# Furnace Problems



## rddog8691 (Mar 11, 2007)

I purcheased a 1990 coachmen and had the unit checked by a dealer due to some problems, one being that the furnace would not turn on,they checked it and said there was a wire off. Long story short after usung the MH on a trip i ran the furnace all day then sometime overnight it stopped blowing warm air although the blower continued to work. 
any ideas


----------



## wickedmouse383 (Mar 11, 2007)

RE: Furnace Problems

Does your furnace run off of propane? If so is the propane tank empty?
I have an older model and it solely runs off of propane.
Just a thought.


----------



## rddog8691 (Mar 11, 2007)

Re: Furnace Problems

not out of propane i actually just had it topped off prior to the trip


----------



## hertig (Mar 12, 2007)

Re: Furnace Problems

Is there a guage which shows it to be still full?  It is not out of the realm of possibility that there is a leak in the system.  

Next, some RVs have a shutoff valve in the gas system to shut off the propane if the propane detector goes off.  Check to ensure that gas is actually getting to the burner.  

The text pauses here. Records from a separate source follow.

import Mathlib

/-!
# Route `SymPencil` — inner rank of the `2 | 2` row split of `per_4`, PEELED case: small TOOLS for
# the coverage assembly of the (8,8,11) two-pencil programme (`--supports`
# stmt-ValiantsHypothesis-5674 `SdcSuperquadratic`; (8,8) column; memo
# `NOTE-p8g15-5674-R2-two-pencil.md` §9.7; rung currency only)

Three bookkeeping lemmas used by `…TwoPencilCoverage.genSwap_of_frameless`:
* `dotProduct_mulVec_submatrix` — the bilinear form `a ⬝ Ψ x` in permuted coordinates;
* `form_of_single_entries` — the bilinear form of a `4 × 4` matrix whose columns `2, 3` vanish and
  whose columns `0, 1` are single entries (rows `p`, `p'`): `a ⬝ Φ x = Φ_{p0} a_p x_0 + Φ_{p'1} a_{p'} x_1`;
* `caseA_of_witness` — the hypotheses of the Case-A class theorem
  `…TwoPencilCaseAParams.hframes_of_caseA_class` (three non-zero columns without swap pair) from
  three row witnesses, one per column, with for each pair of columns one witness off the other
  column's index.

Honest framing: bookkeeping only; no frame, chart or cell; the window `28 ≤ sdc(per₄) ≤ 29` of
record, the crux `SdcSuperquadratic` and `VP ≠ VNP` are untouched.  No definitions, no named
facts. [folklore]
-/

noncomputable section

-- single-conjunct layout: Sub = Summit, duplicated namespace component intended
set_option linter.dupNamespace false

namespace Summit.ValiantsHypothesis.ValiantsHypothesis.Theorems.SymPencilPerFourPeeledTwoPencilCoverageTools

open Matrix Finset

universe u

variable {K : Type u} [Field K]

/-- The bilinear form of `Ψ` in permuted coordinates. [folklore] -/
theorem dotProduct_mulVec_submatrix (Ψ : Matrix (Fin 4) (Fin 4) K) (σ : Equiv.Perm (Fin 4))
    (a x : Fin 4 → K) : a ⬝ᵥ Ψ *ᵥ x = (a ∘ σ) ⬝ᵥ Ψ.submatrix σ σ *ᵥ (x ∘ σ) := by
  have e1 : a ⬝ᵥ Ψ *ᵥ x = ∑ i, a i * ∑ j, Ψ i j * x j := by
    simp only [dotProduct, Matrix.mulVec]
  have e2 : (a ∘ σ) ⬝ᵥ Ψ.submatrix σ σ *ᵥ (x ∘ σ) =
      ∑ i, a (σ i) * ∑ j, Ψ (σ i) (σ j) * x (σ j) := by
    simp only [dotProduct, Matrix.mulVec, Matrix.submatrix_apply, Function.comp_apply]
  rw [e1, e2, Equiv.sum_comp σ (fun i => a i * ∑ j, Ψ i (σ j) * x (σ j))]
  refine Finset.sum_congr rfl fun i _ => ?_
  rw [Equiv.sum_comp σ (fun j => Ψ i j * x j)]

/-- The bilinear form of a matrix with columns `2, 3` zero and single-entry columns `0, 1`.
[folklore] -/
theorem form_of_single_entries (Φ : Matrix (Fin 4) (Fin 4) K) (p p' : Fin 4)
    (f2 : ∀ i, Φ i 2 = 0) (f3 : ∀ i, Φ i 3 = 0)
    (m0 : ∀ q, q ≠ p → Φ q 0 = 0) (m1 : ∀ q, q ≠ p' → Φ q 1 = 0) :
    ∀ a x : Fin 4 → K, a ⬝ᵥ Φ *ᵥ x = Φ p 0 * a p * x 0 + Φ p' 1 * a p' * x 1 := by
  intro a x
  have hrow : ∀ i, (Φ *ᵥ x) i = Φ i 0 * x 0 + Φ i 1 * x 1 := fun i => by
    simp only [Matrix.mulVec, dotProduct, Fin.sum_univ_four, f2 i, f3 i]
    ring
  have s0 : ∑ i, a i * (Φ i 0 * x 0) = Φ p 0 * a p * x 0 := by
    rw [Finset.sum_eq_single p]
    · ring
    · intro q _ hq; rw [m0 q hq]; ring
    · intro h; exact absurd (Finset.mem_univ p) h
  have s1 : ∑ i, a i * (Φ i 1 * x 1) = Φ p' 1 * a p' * x 1 := by
    rw [Finset.sum_eq_single p']
    · ring
    · intro q _ hq; rw [m1 q hq]; ring
    · intro h; exact absurd (Finset.mem_univ p') h
  calc a ⬝ᵥ Φ *ᵥ x = ∑ i, a i * (Φ i 0 * x 0 + Φ i 1 * x 1) := by
        simp only [dotProduct, hrow]
    _ = ∑ i, a i * (Φ i 0 * x 0) + ∑ i, a i * (Φ i 1 * x 1) := by
        rw [← Finset.sum_add_distrib]; exact Finset.sum_congr rfl fun i _ => by ring
    _ = _ := by rw [s0, s1]

/-- **Case-A hypotheses from witnesses**: the three columns `σ0, σ1, σ2` of `M` are non-zero at the
rows `w₀, w₁, w₂`, and for each pair one witness lies off the other column's index — then the
columns are non-zero with no swap pair (hypotheses of `hframes_of_caseA_class`). [folklore] -/
theorem caseA_of_witness (M : Matrix (Fin 4) (Fin 4) K) (σ : Equiv.Perm (Fin 4))
    (w₀ w₁ w₂ : Fin 4) (h0 : M w₀ (σ 0) ≠ 0) (h1 : M w₁ (σ 1) ≠ 0) (h2 : M w₂ (σ 2) ≠ 0)
    (h01 : w₀ ≠ σ 1 ∨ w₁ ≠ σ 0) (h02 : w₀ ≠ σ 2 ∨ w₂ ≠ σ 0) (h12 : w₁ ≠ σ 2 ∨ w₂ ≠ σ 1) :
    (∀ j : Fin 4, j ≠ 3 → ∃ i, M i (σ j) ≠ 0) ∧
      (∀ j j' : Fin 4, j ≠ 3 → j' ≠ 3 → j ≠ j' →
        ¬ ((∀ i, i ≠ σ j' → M i (σ j) = 0) ∧ (∀ i, i ≠ σ j → M i (σ j') = 0) ∧
            M (σ j') (σ j) = M (σ j) (σ j'))) := by
  have four : ∀ j : Fin 4, j = 0 ∨ j = 1 ∨ j = 2 ∨ j = 3 := by decide
  refine ⟨?_, ?_⟩
  · intro j hj
    rcases four j with rfl | rfl | rfl | rfl
    · exact ⟨w₀, h0⟩
    · exact ⟨w₁, h1⟩
    · exact ⟨w₂, h2⟩
    · exact absurd rfl hj
  · rintro j j' hj hj' hjj' ⟨S1, S2, -⟩
    rcases four j with rfl | rfl | rfl | rfl <;> rcases four j' with rfl | rfl | rfl | rfl
    all_goals first
      | exact absurd rfl hjj'
      | exact absurd rfl hj
      | exact absurd rfl hj'
      | (rcases h01 with h | h
         · first | exact h0 (S1 w₀ h) | exact h0 (S2 w₀ h)
         · first | exact h1 (S2 w₁ h) | exact h1 (S1 w₁ h))
      | (rcases h02 with h | h
         · first | exact h0 (S1 w₀ h) | exact h0 (S2 w₀ h)
         · first | exact h2 (S2 w₂ h) | exact h2 (S1 w₂ h))
      | (rcases h12 with h | h
         · first | exact h1 (S1 w₁ h) | exact h1 (S2 w₁ h)
         · first | exact h2 (S2 w₂ h) | exact h2 (S1 w₂ h))

end Summit.ValiantsHypothesis.ValiantsHypothesis.Theorems.SymPencilPerFourPeeledTwoPencilCoverageTools

end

Then you need to start looking at the burner and the control board, which I don't know anything about.


----------



## utmtman (Mar 12, 2007)

Re: Furnace Problems

Funny but I had that same problem with my tent trailer and they found three different problem that caused our problem, one was a fuse, another was the igniter, and third we actually had propane line freeze on us twice and would not allow enough gas to ignite.


----------



## rddog8691 (Mar 14, 2007)

Re: Furnace Problems

I had someone else tell me that the lp regulator or line could have froze what would the fix be for that


----------



## Kirk (Mar 17, 2007)

Re: Furnace Problems

First of all, what make is your furnace? They all work pretty much the same but there are significant differences. The most common cause of a furnace blowing but not lighting the flame is what is called the "sail switch" not closing. The sail switch is a switch that is closed by a movable vane in the air path from the blower that moves the air through the furnace. That blower is actually two blowers on opposite ends of one motor shaft, one providing combustion air from the outside and the other moving the air from the inside of the RV through the heat exchanger to heat the interior of the RV.

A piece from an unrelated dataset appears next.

end Summit.ABC.ABC.Cruxes.TowerExponentWindow.BinomialXiDZeroThreefold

The sail switch is a safety device to prevent the opening of the propane valve if there is not enough air movement. There are many different things that can cause it not to close. Were you plugged into shore power when the furnace failed? If not, try it when you are plugged to shore power to see if it works. Low battery voltage will cause the blower to turn more slowly and that can cause the sail switch not to close, thus you get blower, but no heat.


----------



## ARCHER (Mar 17, 2007)

Re: Furnace Problems

Had a similar issue, it was the electronic board for the furnace.


----------



## rddog8691 (Mar 20, 2007)

Re: Furnace Problems

The furnace is a Suburban and when the problem occurred i was not plugged into shore power (boondocking). I furnace ran fine for the first two days but on the third day it would stop blowing hot air. Prior to the trip when the problem occurred i did install brand new batteries in the coach. What happened was when i woke up in the morning it was freezing inside the coach and when i checked the air vent it was blowing cold air. I then turned on my oven and the furnace began to blow warm. Is it possible to test the sail switch


----------